Spinal Muscular Atrophy
The precision of CRISPR-based approaches can improve upon “classical” gene therapy in several ways. Consider spinal muscular atrophy (SMA). It is the second most common single-gene disease of childhood following cystic fibrosis. As motor neurons in the spinal cord degenerate, skeletal (voluntary) muscle loses function, producing weakness and impairing mobility. Also called “floppy baby syndrome,”
SMA results from mutation in the “survival motor neuron” gene (SMN1). A peculiarity of SMA is that a second gene, SMN2, lies near the first on chromosome 5. Normally, SMN2 is dormant because of a mutation. The two FDA-approved, gene-based approaches for SMA (Spinraza and Zolgensma) reawaken SMN2 – but not in all cells. Spinraza does so only in the spinal cord, while Zolgensma uses a gene therapy vector that becomes diluted over time. Although some children have had remarkable improvements, others have only achieved tiny advances, like being able to hold the head up a few seconds longer. With Spinraza costing $805,000 for the first year of therapy and $380,000 per year thereafter, and Zolgensma’s one time-treatment topping $2 million, a new approach is needed.

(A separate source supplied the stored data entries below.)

import Mathlib
import Summits.Ventures.PercRepro2.Defs
import Summits.Ventures.PercRepro2.Graph
import Summits.Ventures.PercRepro2.HullDefs
import Summits.Ventures.PercRepro2.LocRows
import Summits.Ventures.PercRepro2.SwRow
import Summits.Ventures.PercRepro2.SwGlue2
import Summits.Ventures.PercRepro2.SwAllRow

/-!
# Row 2′SW-ALL across the cut `{l, h}` (blind cell PercRepro2, night-4 g5, 2026-08-24;
proofs/NIGHT4-BRIDGE.md §1, §3)

The bridge lemma `Glue2.sw_glue2` for the rigid row `LocRows.SwAll`: the permutation
`(Φ₁, colour swap of the second side)` flips every red edge inside the red cluster of `h` — on the
first side by the rigid property of `Φ₁` (the red cluster of `h` meets the first side exactly in its
first-side cluster), on the second side because the whole side is swapped.
-/

namespace Summit.Ventures.PercRepro2

namespace Glue2

open Hull LocRows

open scoped Classical

variable {V : Type*} {E₁ E₂ : Type*}
variable {ends₁ : E₁ → Sym2 V} {ends₂ : E₂ → Sym2 V} {l h : V} {V₁ V₂ : Set V}

/-- An edge of the first side inside a set `S` lies inside `S ∩ V₁`. -/
lemma mem_within_inl (hg : IsGluing2 ends₁ ends₂ l h V₁ V₂) {S : Set V} {e : E₁}
    (he : Sum.inl e ∈ within (glue2 ends₁ ends₂) S) : e ∈ within ends₁ (S ∩ V₁) := by
  obtain ⟨x, hx, y, hy, hends⟩ := he
  refine ⟨x, ⟨hx, hg.mem₁ e x ?_⟩, y, ⟨hy, hg.mem₁ e y ?_⟩, hends⟩
  · rw [show ends₁ e = s(x, y) from hends]; exact Sym2.mem_mk_left x y
  · rw [show ends₁ e = s(x, y) from hends]; exact Sym2.mem_mk_right x y

/-- On `Q`, the red cluster of `h` meets the first side exactly in its first-side cluster. -/
lemma cluster_h_inter_eq (hg : IsGluing2 ends₁ ends₂ l h V₁ V₂) {ζ : Config (E₁ ⊕ E₂)}
    (hζ : h ∉ cluster (glue2 ends₁ ends₂) ζ l) :
    cluster (glue2 ends₁ ends₂) ζ h ∩ V₁ = cluster ends₁ (ζ ∘ Sum.inl) h := by
  rw [cluster_h_of_not_mem hg hζ]
  ext x
  simp only [Set.mem_inter_iff, Set.mem_union]
  constructor
  · rintro ⟨hx | hx, hxV₁⟩
    · exact hx
    · have hxV₂ : x ∈ V₂ := cluster₂_subset hg hg.h_mem₂ hx
      rcases hg.inter x hxV₁ hxV₂ with hxl | hxh
      · exfalso
        apply hζ
        rw [hxl] at hx
        exact conn_glue2_of_conn₂ (mem_cluster_comm'.1 hx)
      · rw [hxh]; exact mem_cluster_self _ _ _
  · intro hx
    exact ⟨Or.inl hx, cluster₁_subset hg hg.h_mem₁ hx⟩

variable [Fintype E₁] [DecidableEq E₁] [Fintype E₂] [DecidableEq E₂]

/-- **The bridge lemma for 2′SW-ALL**: the rigid row on the first side gives the rigid row on the
glued graph, for `o` on the first side. -/
theorem swAll_glue2 (hg : IsGluing2 ends₁ ends₂ l h V₁ V₂) {o : V} (ho : o ∈ V₁) (hol : o ≠ l)
    (hoh : o ≠ h) (hs : SwAll ends₁ l h o) : SwAll (glue2 ends₁ ends₂) l h o := by
  obtain ⟨f, hf, hmem⟩ := hs
  refine ⟨fun x => pair2 (f ⟨x.1 ∘ Sum.inl, ((mem_tgtU_glue2_iff hg ho hol hoh).1 x.2).1⟩)
    (blue (x.1 ∘ Sum.inr)), ?_, ?_⟩
  · intro x y hxy
    have h₁ : f ⟨x.1 ∘ Sum.inl, ((mem_tgtU_glue2_iff hg ho hol hoh).1 x.2).1⟩ =
        f ⟨y.1 ∘ Sum.inl, ((mem_tgtU_glue2_iff hg ho hol hoh).1 y.2).1⟩ := by
      have := congrArg (fun ζ => ζ ∘ Sum.inl) hxy
      simpa [pair2_inl] using this
    have h₂ : blue (x.1 ∘ Sum.inr) = blue (y.1 ∘ Sum.inr) := by
      have := congrArg (fun ζ => ζ ∘ Sum.inr) hxy
      simpa [pair2_inr] using this
    have e₁ : x.1 ∘ Sum.inl = y.1 ∘ Sum.inl := congrArg Subtype.val (hf h₁)
    have e₂ : x.1 ∘ Sum.inr = y.1 ∘ Sum.inr := by
      have := congrArg blue h₂
      simpa [blue_blue] using this
    apply Subtype.ext
    rw [← pair2_sides x.1, ← pair2_sides y.1, e₁, e₂]
  · intro x
    obtain ⟨hx₁, hx₂⟩ := (mem_tgtU_glue2_iff hg ho hol hoh).1 x.2
    obtain ⟨hft, hflip⟩ := hmem ⟨x.1 ∘ Sum.inl, hx₁⟩
    have himg : pair2 (f ⟨x.1 ∘ Sum.inl, hx₁⟩) (blue (x.1 ∘ Sum.inr)) ∈
        tgtU (glue2 ends₁ ends₂) l h {S : Set V | o ∈ S} := by
      rw [mem_tgtU_glue2_iff hg ho hol hoh, pair2_inl, pair2_inr]
      exact ⟨hft, noMono_blue hx₂⟩
    refine ⟨himg, ?_⟩
    intro e he hred
    rcases e with e | e
    · -- an edge of the first side inside the red cluster of `h`: the rigid property of `Φ₁`
      have he' : e ∈ within ends₁ (cluster ends₁ (x.1 ∘ Sum.inl) h) := by
        rw [← cluster_h_inter_eq hg (not_mem_of_mem_tgtU x.2).1]
        exact mem_within_inl hg he
      exact hflip e he' hred
    · -- an edge of the second side: swapped
      show blue (x.1 ∘ Sum.inr) e = false
      rw [blue_apply]
      have : (x.1 ∘ Sum.inr) e = true := hred
      rw [this]; rfl

end Glue2

end Summit.Ventures.PercRepro2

A multi-institution team in the US is using a variation of CRISPR called base editing to permanently refine SMN2 to have a lasting effect on restoring production of the encoded protein needed to sustain the motor neurons in the spinal cord. The research was recently published in Nature Biomedical Engineering.
CRISPR has the potential to tackle conditions other than those caused by mutations in a single gene. A future DNA Science post will consider applications of CRISPR in the more common cancers, metabolic disorders, infectious diseases, and in agriculture, probiotic development, and bringing back extinct species.